Marlin had data. Leo only had force.

"If I use you now," Leo whispered to the cursed tool, "I learn nothing."

That was the crux of the problem. If he used the Cursed Hoe to till the land, the crop would grow, but he wouldn't know why. He wouldn't understand the soil drainage. He wouldn't understand the nutrient cycling. He would just be a battery powering a machine he didn't comprehend.

And when the machine eventually killed him—because the energy cost was absolute—he would die ignorant.

"You are the experimental variable," Leo murmured, re-wrapping the bandage tight around the metal. "But I don't have a baseline yet. I don't have a control group."

He couldn't manipulate the curse until he understood the reality it was distorting. He needed to know what "normal" farming felt like, down to the calorie, so he could measure exactly what the tool was taking from him.

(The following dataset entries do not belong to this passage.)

/-- For `λ ∉ badSet`, `det (g_λ + M) ≠ 0`. [folklore] -/
theorem det_blockUnit_add_ne_zero (hσ : σ ^ p = 1) (hζ : IsPrimitiveRoot ζ p) (hp : 0 < p) (M : Module.End K W)
    (hM : M * σ = σ * M) (hfix : ∀ x, σ x = x → M x = x) {c : K} (hc : c ∉ badSet σ ζ p M hM) :
    LinearMap.det (blockScalar σ ζ p (unitScalars p c) + M) ≠ 0 := by
  have hc0 : c ≠ 0 := fun h => hc (by rw [badSet, h]; simp)
  have hcomm : (blockScalar σ ζ p (unitScalars p c) + M) * σ = σ * (blockScalar σ ζ p (unitScalars p c) + M) := by
    rw [add_mul, mul_add, blockScalar_comm, hM]
  rw [det_eq_prod_det_block hσ hζ hp _ hcomm, Finset.prod_ne_zero_iff]
  intro j hj
  have hj' := Finset.mem_range.mp hj
  rw [Module.End.mul_eq_comp, det_comp_specProj_add hσ hζ hp _ hcomm j,
    restrict_blockScalar_add hσ hζ hp _ M hM hj']
  by_cases hj0 : j = 0
  · subst hj0
    rw [restrict_eq_one_of_fixed hσ hζ hp M hM hfix]
    have e : unitScalars p c 0 • (1 : Module.End K (LinearMap.range (specProj σ ζ p 0))) + 1 =
        (2 : K) • (1 : Module.End K (LinearMap.range (specProj σ ζ p 0))) := by
      simp only [unitScalars, if_true, one_smul]; rw [two_smul]
    rw [e, LinearMap.det_smul, show (1 : Module.End K (LinearMap.range (specProj σ ζ p 0))) = LinearMap.id from rfl,
      LinearMap.det_id, mul_one]
    exact pow_ne_zero _ two_ne_zero
  · intro hdet
    have hmem := mem_badScalars_of_det_eq_zero _ hdet
    apply hc
    rw [badSet, Finset.mem_union, Finset.mem_biUnion]
    refine Or.inr ⟨j, hj, ?_⟩
    rw [Finset.mem_union, Finset.mem_image]
    unfold unitScalars at hmem
    rw [if_neg hj0] at hmem
    by_cases hle : j ≤ p / 2
    · rw [if_pos hle] at hmem; exact Or.inl hmem
    · rw [if_neg hle] at hmem; exact Or.inr ⟨c⁻¹, hmem, inv_inv c⟩

/-- **`Ω · Ω ⊇ U⁰(K)`**: every `M ∈ U⁰(K)` is a product of two Cayley-reachable elements
(`M = g_λ · (g_λ⁻¹ M)` for `λ` outside the finite bad set; `K` is infinite). [cite: GoodmanWallachGTM255, §2.2.3 Exercise 1] -/
theorem exists_mul_eq_of_mem_centIso (hσ : σ ^ p = 1) (hζ : IsPrimitiveRoot ζ p) (hp : 0 < p) (hodd : Odd p)
    {B : LinearMap.BilinForm K W} (hB : ∀ x y, B (σ x) (σ y) = B x y) {M : W ≃ₗ[K] W} (hM : M ∈ centIso σ B) :
    ∃ a ∈ cayleyReachable σ B, ∃ b ∈ cayleyReachable σ B, M = a * b := by
  have hMσ : (M : W →ₗ[K] W) * σ = σ * (M : W →ₗ[K] W) := by
    ext x; exact hM.1 x
  obtain ⟨c, hc⟩ := Infinite.exists_notMem_finset (badSet σ ζ p (M : W →ₗ[K] W) hMσ)
  have hc0 : c ≠ 0 := fun h => hc (by rw [badSet, h]; simp)
  have hc1 : c ≠ -1 := fun h => hc (by rw [badSet, h]; simp)
  set g := blockUnit hσ hζ hp hc0 with hg
  have hgU : g ∈ centIso σ B := blockUnit_mem_centIso hσ hζ hp hodd hB hc0
  refine ⟨g, ⟨hgU, isUnit_det_blockUnit_add_one hσ hζ hp hc0 hc1⟩, g⁻¹ * M,
    ⟨(centIso σ B).mul_mem ((centIso σ B).inv_mem hgU) hM, ?_⟩, (mul_inv_cancel_left g M).symm⟩
  -- `det (g⁻¹ M + 1) = det g⁻¹ · det (M + g) ≠ 0`
  have e : ((g⁻¹ * M : W ≃ₗ[K] W) : W →ₗ[K] W) + 1 =
      ((g⁻¹ : W ≃ₗ[K] W) : W →ₗ[K] W) * (blockScalar σ ζ p (unitScalars p c) + (M : W →ₗ[K] W)) := by
    rw [mul_add, ← coe_blockUnit hσ hζ hp hc0, ← hg, ← LinearEquiv.coe_toLinearMap_mul, ← LinearEquiv.coe_toLinearMap_mul,
      inv_mul_cancel, LinearEquiv.coe_toLinearMap_one, add_comm]
    rfl
  rw [e, map_mul]
  exact (LinearEquiv.isUnit_det' _).mul
    (isUnit_iff_ne_zero.mpr (det_blockUnit_add_ne_zero hσ hζ hp _ hMσ (fun x hx => hM.2.2 x hx) hc))
import Summits.QuantumFields.YangMills.Theorems.BalabanUVNodesPortU8TwoVolumeRowC

/-!
# PORT PT-B (U8), g4 file 1 — THE TWO-VOLUME ROW (R4ᴰ)′, TOKEN-PARAMETRIC IN THE GLOBAL OBJECTS: ★★ `sandwich_clauses_capped` and ★★ `rowR4D_capped_sandwich` — for ANY pair
# of global objects `G_K, G_{K+1}` obeying the ‴-clauses and WINDOW-CAPPED against the localized response `recordHrLocξ … (recordWindow R0 z₀)` of their own member, and any
# cut response vectors with `𝐔`-block `Matrix.of ∘ G` and `𝐉`-block the (1.8) linearised current of `G` — no `recordHr`, no `recordBgField`, no `UkSel`, no `rootGauge`, no Tok-182

Cell `ym-nodeO-ideate` ∕ `ym-balaban-port`, porter `ymgap-nodeO-port-PTB-1` (gen 4).  JOIN-side helper for the decay road of **stmt-QuantumFields-27238** (K0ᴬ),
`--supports stmt-QuantumFields-27238 --as helper`, answering ★★★ director-ym №509 (iii′) ∕ №512 («the decaying object at the record is the LOCALIZED ∕ window response
`ξ·hOp` (`recordHrLocξ`), not the rooted-gauge Landau representative `recordHr`; the U8-type supply of the K0ᴬ decay road comes from `recordHrLocξ`-objects — never again from
a displayed hypothesis on `rootGauge ∘ UkSel` objects»).  The instance at the whole-torus localized data is g4 file 2 (`…TwoVolumeRowLocUniv`).
[I] = [Balaban1987RG1], [15] = [Balaban1985Variational], [B6] = [Balaban1984PropagatorsII].

WHAT IS PROVED (kernel, sorry-free).
§1 ★★ `sandwich_clauses_capped` — the per-bond four (190)-clauses for `E := G_{K+1} ∘ lift − G_K` on the bonds of an off-wrap domain `X`, for ANY pair of global objects
   `G_K : bonds(T_K) → (Fin 2 → Fin 2 → ℂ)`, `G_{K+1}` that (i) obey the four ‴-clauses at rate `e^{−δ₉·tdist(·, y)}` on their member and (ii) are WINDOW-CAPPED against the
   localized response `recordHrLocξ … (recordWindow R0 z₀)` of their own member on `recordWindow R3 z₀` at rate `e^{−δ₉(R0−R3)}` (the letter of v11-G₄'s Tok-cmpU-cap with
   `recordHrLocξ … Finset.univ` replaced by `G`): NEAR the label window the difference is `[cap]_{K+1} ∘ lift − [cap]_K` by ✓window transport
   (`recordHrLocξ_liftBondCtr`, zero defect under `NoWrapAt`), FAR from it both members are small by (i).  This is ✓`sandwich_clauses` (g3 file 14) with the Tok-182
   rewriting step DELETED and the global object made a parameter.
§2 ★★ `rowR4D_capped_sandwich` — the GLOBAL two-volume row in (4.4)-gauge currency for ANY pair of cut response vectors `g_K(y), g_{K+1}(y′)` whose `𝐔`-blocks on the
   domain bonds are `Matrix.of (G b)` and whose `𝐉`-blocks are the linearised current `ξ⁻³·(−i)·π(d*d (Matrix.of ∘ G))` (the (1.8) curl form), from §1:
   `gauge ≤ C₄ · e^{−(δ₉∕4)·ρ∕2} · e^{−((δ₉∕4)∕2)·dist(y, X)}`, `C₄ = 2C·e^{δ₉(2Mc+2)}·2(3 + 2‖π_ℝ‖)e^{(δ₉∕2)Mc}∕α₂` — the constant of ✓`rowR4D_L_sandwich`.

HONEST FRAMING.  Helpers over DISPLAYED token-shaped hypotheses (asserted by nobody); nothing of Bałaban's analysis is asserted ∕ ported ∕ discharged here; 27931 is CLOSED ·
IMPLICATION-ONLY (unchanged by this file); K0ᴬ 27238 OPEN; NODE O 0∕1; COUNT 8∕28 · K 1∕4 UNMOVED; finite `𝕋⁴_{L^K}` at fixed ε — NOT continuum ∕ OS ∕ Clay;
**the Yang–Mills mass gap (Clay) is NOT proved by any of this.**
-/

noncomputable section
/-! ### The budget and the Liouville theorem at the constant `1` -/

/-- **The localised similarity-enstrophy inequality under the cross-flow hypothesis, constant `1`, NO spatial
hypothesis**: `Z_R' ≤ −½(1 − θ²)Z_R + (L/R)∫_{B̄_{2R}}‖Ω‖²` for every `R ≥ 1`, `s`
(`L = 4Cc₁ + c₂ + 2c_H`). [this file] -/
theorem deriv_cutoffEnstrophy_le_of_crossFlow_one (hV : IsTypeIAncientMild C V) {θ : ℝ}
    (hX : ∀ (s : ℝ) (y : EuclideanSpace ℝ (Fin 3)),
      ‖cross (lerayVorticity V s y) (lerayOrbit V s y)‖ ≤ θ * ‖lerayVorticity V s y‖) :
    ∃ L : ℝ, 0 ≤ L ∧ ∀ R : ℝ, 1 ≤ R → ∀ s : ℝ,
      deriv (fun σ => ∫ y, smoothTransition (2 - ‖y‖ ^ 2 / R ^ 2) * ‖lerayVorticity V σ y‖ ^ 2) s ≤
        -((1 / 2) * (1 - θ ^ 2)) *
            (∫ y, smoothTransition (2 - ‖y‖ ^ 2 / R ^ 2) * ‖lerayVorticity V s y‖ ^ 2) +
          L / R * ∫ y in closedBall (0 : EuclideanSpace ℝ (Fin 3)) (2 * R),
            ‖lerayVorticity V s y‖ ^ 2 := by
  obtain ⟨c₁, hc₁0, hc₁⟩ :=
    exists_norm_fderiv_smoothTransition_cutoff_le (E := EuclideanSpace ℝ (Fin 3))
  obtain ⟨c₂, hc₂0, hc₂⟩ :=
    exists_abs_laplacian_smoothTransition_cutoff_le (E := EuclideanSpace ℝ (Fin 3))
  obtain ⟨c_H, hcH0, hcH⟩ := exists_norm_iteratedFDeriv_two_smoothTransition_cutoff_le
  have hC : 0 ≤ C := hV.nonneg
  refine ⟨4 * C * c₁ + c₂ + 2 * c_H, by positivity, fun R hR1 s => ?_⟩
  have hR : 0 < R := lt_of_lt_of_le one_pos hR1
  rw [signedBudget_deriv_cutoffEnstrophy_eq hV hR s]
  set φ : EuclideanSpace ℝ (Fin 3) → ℝ := fun z => smoothTransition (2 - ‖z‖ ^ 2 / R ^ 2)
    with hφdef
  set Ω := lerayVorticity V s with hΩdef
  set U := lerayOrbit V s with hUdef
  set I : ℝ := ∫ y in closedBall (0 : EuclideanSpace ℝ (Fin 3)) (2 * R), ‖Ω y‖ ^ 2 with hIdef
  have hI0 : 0 ≤ I := integral_nonneg fun y => sq_nonneg _
  have hφ1 : ContDiff ℝ 1 φ := contDiff_smoothTransition_cutoff (n := 1) R
  have hφ2 : ContDiff ℝ 2 φ := contDiff_smoothTransition_cutoff (n := 2) R
  have hcDφ : Continuous (fderiv ℝ φ) := hφ1.continuous_fderiv one_ne_zero
  have hΩ1 : ContDiff ℝ 1 Ω := signedBudget_contDiff_lerayVorticity_slice hV s (n := 1)
  have hcΩ : Continuous Ω := hΩ1.continuous
  have hUC : ∀ y, ‖U y‖ ≤ C := fun y => norm_lerayOrbit_le_of_typeI hV s y
  -- (1) drift flux `≤ 0`
  have hD : (∫ y, fderiv ℝ φ y y * ‖Ω y‖ ^ 2) ≤ 0 := signedBudget_drift_flux_nonpos V R s
  -- (2) transport flux
  have hT : |∫ y, fderiv ℝ φ y (U y) * ‖Ω y‖ ^ 2| ≤ C * (c₁ / R) * I := by
    refine abs_integral_le_of_weight_sq hcΩ (w := fun y => C * ‖fderiv ℝ φ y‖)
      (continuous_const.mul hcDφ.norm) (fun y hy => ?_) (fun y _ => ?_) (fun y => ?_)
    · show C * ‖fderiv ℝ φ y‖ = 0
      rw [hφdef, signedBudget_fderiv_cutoff_eq_zero hR hy, norm_zero, mul_zero]
    · show C * ‖fderiv ℝ φ y‖ ≤ C * (c₁ / R)
      exact mul_le_mul_of_nonneg_left (hc₁ R hR y) hC
    · rw [abs_mul, abs_of_nonneg (sq_nonneg ‖Ω y‖)]
      have e1 : |fderiv ℝ φ y (U y)| ≤ ‖fderiv ℝ φ y‖ * C := by
        rw [← Real.norm_eq_abs]
        exact (ContinuousLinearMap.le_opNorm _ _).trans
          (mul_le_mul_of_nonneg_left (hUC y) (norm_nonneg _))
      calc |fderiv ℝ φ y (U y)| * ‖Ω y‖ ^ 2 ≤ (‖fderiv ℝ φ y‖ * C) * ‖Ω y‖ ^ 2 :=
            mul_le_mul_of_nonneg_right e1 (sq_nonneg _)
        _ = C * ‖fderiv ℝ φ y‖ * ‖Ω y‖ ^ 2 := by ring
  -- (3) viscous flux
  have hVisc : |∫ y, ‖Ω y‖ ^ 2 * (Δ φ) y| ≤ (c₂ / R ^ 2) * I := by
    refine abs_integral_le_of_weight_sq hcΩ (w := fun y => |(Δ φ) y|)
      (continuous_laplacian hφ2).abs (fun y hy => ?_) (fun y _ => hc₂ R hR y) (fun y => ?_)
    · show |(Δ φ) y| = 0
      rw [hφdef, signedBudget_laplacian_cutoff_eq_zero hR hy, abs_zero]
    · rw [abs_mul, abs_of_nonneg (sq_nonneg ‖Ω y‖), mul_comm]
  have hR2 : c₂ / R ^ 2 ≤ c₂ / R := by
    rw [div_le_div_iff₀ (by positivity) hR]
    have : R ≤ R ^ 2 := by nlinarith
    exact mul_le_mul_of_nonneg_left this hc₂0
  have hRH : c_H / R ^ 2 ≤ c_H / R := by
    rw [div_le_div_iff₀ (by positivity) hR]
    have : R ≤ R ^ 2 := by nlinarith
    exact mul_le_mul_of_nonneg_left this hcH0
  -- (4) stretching
  have hS := two_mul_integral_cutoff_stretching_le_of_crossFlow_one hV hc₁ hcH (hX s) hR
  -- assemble
  have hT' := (le_abs_self _).trans hT
  have hVisc' := ((le_abs_self _).trans hVisc).trans (mul_le_mul_of_nonneg_right hR2 hI0)
  have hH' : (3 * C * (c₁ / R) + 2 * (c_H / R ^ 2)) * I ≤ (3 * C * (c₁ / R) + 2 * (c_H / R)) * I := by
    gcongr
  have e : (4 * C * c₁ + c₂ + 2 * c_H) / R * I =
      C * (c₁ / R) * I + (3 * C * (c₁ / R) + 2 * (c_H / R)) * I + c₂ / R * I := by
    ring
  rw [e]
  nlinarith [hD, hT', hVisc', hS, hH']
/-- **The flow-swap move's Dirichlet form of ANY observable:**
`𝓔_π̃(ptFlowSwap μ φ; F) ≤ (2K)⁻¹·Σ_j Σ_x π̃(x)(F(x) − F(flowSwapAt φ j x))²` (acceptance at most one). [ours] -/
theorem ptFlow_dirichletForm_swap_le (hμ : ∀ k x, 0 < μ k x) (F : (Fin (K + 1) → S) → ℝ) :
    dirichletForm (tensorFun μ) (ptFlowSwap μ φ) F
      ≤ 1 / (2 * K) * ∑ j : Fin K, ∑ x : Fin (K + 1) → S, tensorFun μ x * (F x - F (flowSwapAt φ j x)) ^ 2 := by
  have hpt : ∀ x y : Fin (K + 1) → S, tensorFun μ x * ptFlowSwap μ φ x y * (F x - F y) ^ 2
      ≤ ptFlowProposal φ x y * (tensorFun μ x * (F x - F y) ^ 2) := by
    intro x y
    by_cases hyx : y = x
    · rw [hyx, sub_self]; simp
    · rw [← mul_assoc]
      refine mul_le_mul_of_nonneg_right ?_ (sq_nonneg _)
      rw [tensorFun_mul_ptFlowSwap hμ hyx]
      exact mul_le_mul_of_nonneg_left (min_le_left _ _) (ptFlowProposal_nonneg φ x y)
  have hrow : ∀ (x : Fin (K + 1) → S) (c : (Fin (K + 1) → S) → ℝ),
      ∑ y, ptFlowProposal φ x y * c y = ∑ j : Fin K, 1 / K * c (flowSwapAt φ j x) := by
    intro x c
    unfold ptFlowProposal
    simp_rw [Finset.sum_mul]
    rw [Finset.sum_comm]
    refine sum_congr rfl fun j _ => ?_
    simp_rw [ite_mul, zero_mul]
    rw [Finset.sum_ite_eq' univ (flowSwapAt φ j x), if_pos (mem_univ _)]
  unfold dirichletForm
  calc 1 / 2 * ∑ x, ∑ y, tensorFun μ x * ptFlowSwap μ φ x y * (F x - F y) ^ 2
      ≤ 1 / 2 * ∑ x, ∑ y, ptFlowProposal φ x y * (tensorFun μ x * (F x - F y) ^ 2) :=
        mul_le_mul_of_nonneg_left (sum_le_sum fun x _ => sum_le_sum fun y _ => hpt x y) (by norm_num)
    _ = 1 / 2 * ∑ x, ∑ j : Fin K, 1 / K * (tensorFun μ x * (F x - F (flowSwapAt φ j x)) ^ 2) := by
        congr 1
        exact sum_congr rfl fun x _ => hrow x (fun y => tensorFun μ x * (F x - F y) ^ 2)
    _ = 1 / (2 * K) * ∑ j : Fin K, ∑ x : Fin (K + 1) → S, tensorFun μ x * (F x - F (flowSwapAt φ j x)) ^ 2 := by
        rw [Finset.sum_comm]
        simp_rw [← Finset.mul_sum]
        rw [← mul_assoc]
        congr 1
        ring

/-- **The flow-swap Dirichlet form of the profile count, sector-preserving maps:**
`𝓔_{FSw}(G_a) ≤ (2K)⁻¹·Σ_j (a_j − a_{j+1})²·D_j(A)` — the same bound as for plain swaps. [ours] -/
theorem ptFlow_dirichletForm_swap_profileCount_le (hμ : ∀ k x, 0 < μ k x) (hμ1 : ∀ k, ∑ u, μ k u = 1)
    (a : Fin (K + 1) → ℝ) {A : Finset S} (hφA : ∀ j u, φ j u ∈ A ↔ u ∈ A) :
    dirichletForm (tensorFun μ) (ptFlowSwap μ φ) (fun x => ∑ k, a k * bottleneckTestFun (μ k) A (x k))
      ≤ 1 / (2 * K) * ∑ j : Fin K, (a j.castSucc - a j.succ) ^ 2
          * ((∑ u ∈ A, μ j.castSucc u) * (∑ u ∈ Aᶜ, μ j.succ u)
            + (∑ u ∈ Aᶜ, μ j.castSucc u) * ∑ u ∈ A, μ j.succ u) := by
  refine le_trans (ptFlow_dirichletForm_swap_le hμ _) (le_of_eq ?_)
  congr 1
  refine sum_congr rfl fun j _ => ?_
  rw [← levelDisagreement_eq μ hμ1 A (i := j.castSucc) (l := j.succ) (ne_of_lt Fin.castSucc_lt_succ),
    Finset.mul_sum]
  refine sum_congr rfl fun x _ => ?_
  rw [flowProfileCount_sub_swap hμ1 a hφA x j]
  ring
import Summits.HubbardSuperconductivity.HubbardSuperconductivity.Theorems.AnisotropyChordTransferFibre3FinXDEvalW

/-!
# Route `AnisotropyChord` / H0 rotor rung: FIN per-`L` row-D (KT-2a″) cell facts, `L = 14`, cells 116–117

Kernel facts `xdCellAny0 14 (49/50) la lb aD = true` (in-kernel point tables, zero data; `decide +kernel`) for the combined-cell
grid of `L = 14` (g5 design, 1–2.5 % cells); assembled in `…FinXDFourteen`.  Prover seat `hubbard-h0-rotor-p3` g7; helper for piece A =
stmt-HubbardSuperconductivity-23918 of rung 19089 (`--supports`, helper class).  WHAT THIS IS NOT: nothing here proves superconductivity in the
Hubbard model (rotor TARGET as worded stays FALSE, g15 verdict); kernel facts for ONE hypothesis of ONE conditional reduction.  No sorry.
-/

set_option linter.dupNamespace false
set_option autoImplicit false

namespace Summit.HubbardSuperconductivity.HubbardSuperconductivity.Theorems.AnisotropyChord.Transfer.Fibre3

namespace FinXD

/-- cell 116 of `L = 14` (`cert`). [folklore] -/
theorem xd14_116 : xdCellAny0 14 (49/50 : ℚ) 4966405088719777 5090565215937772 (7/100 : ℚ) = true := by (rw [← xdCellAnyW0_eq]; decide +kernel)

/-- cell 117 of `L = 14` (`cert`). [folklore] -/
theorem xd14_117 : xdCellAny0 14 (49/50 : ℚ) 5090565215937772 5217829346336217 (7/100 : ℚ) = true := by (rw [← xdCellAnyW0_eq]; decide +kernel)

end FinXD

end Summit.HubbardSuperconductivity.HubbardSuperconductivity.Theorems.AnisotropyChord.Transfer.Fibre3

He needed to replicate Marlin's results with iron before he dared to exceed them with magic.

Leo stood up. He felt the heavy drag of the tool on his arm, a constant, nagging hunger.

He walked to the corner of the shed and picked up the cheap, rusty Iron Hoe he had brought from the city. It was heavy, unbalanced, and crude. It blistered his hands and strained his back.

It was perfect.

He walked out into the rain-soaked night. The mud sucked at his boots. The 3x3 grid was gone, washed away by the Witch's lesson.

He found a new patch of grey, unbroken hardpan. He positioned his feet. He adjusted his grip on the iron handle, ignoring the black parasite pulsing beneath the bandages on his right hand.

He swung the iron.

Clank.

The shockwave rattled his teeth. He had moved a pebble.

Leo swung again. And again.

He would break this valley with his own sweat first. He would earn the data points one blister at a time. And one day, when he understood the equation of the earth perfectly, he would unwrap the black tool.

But not tonight. Tonight, he was just a man in the mud, gathering the evidence he needed to survive.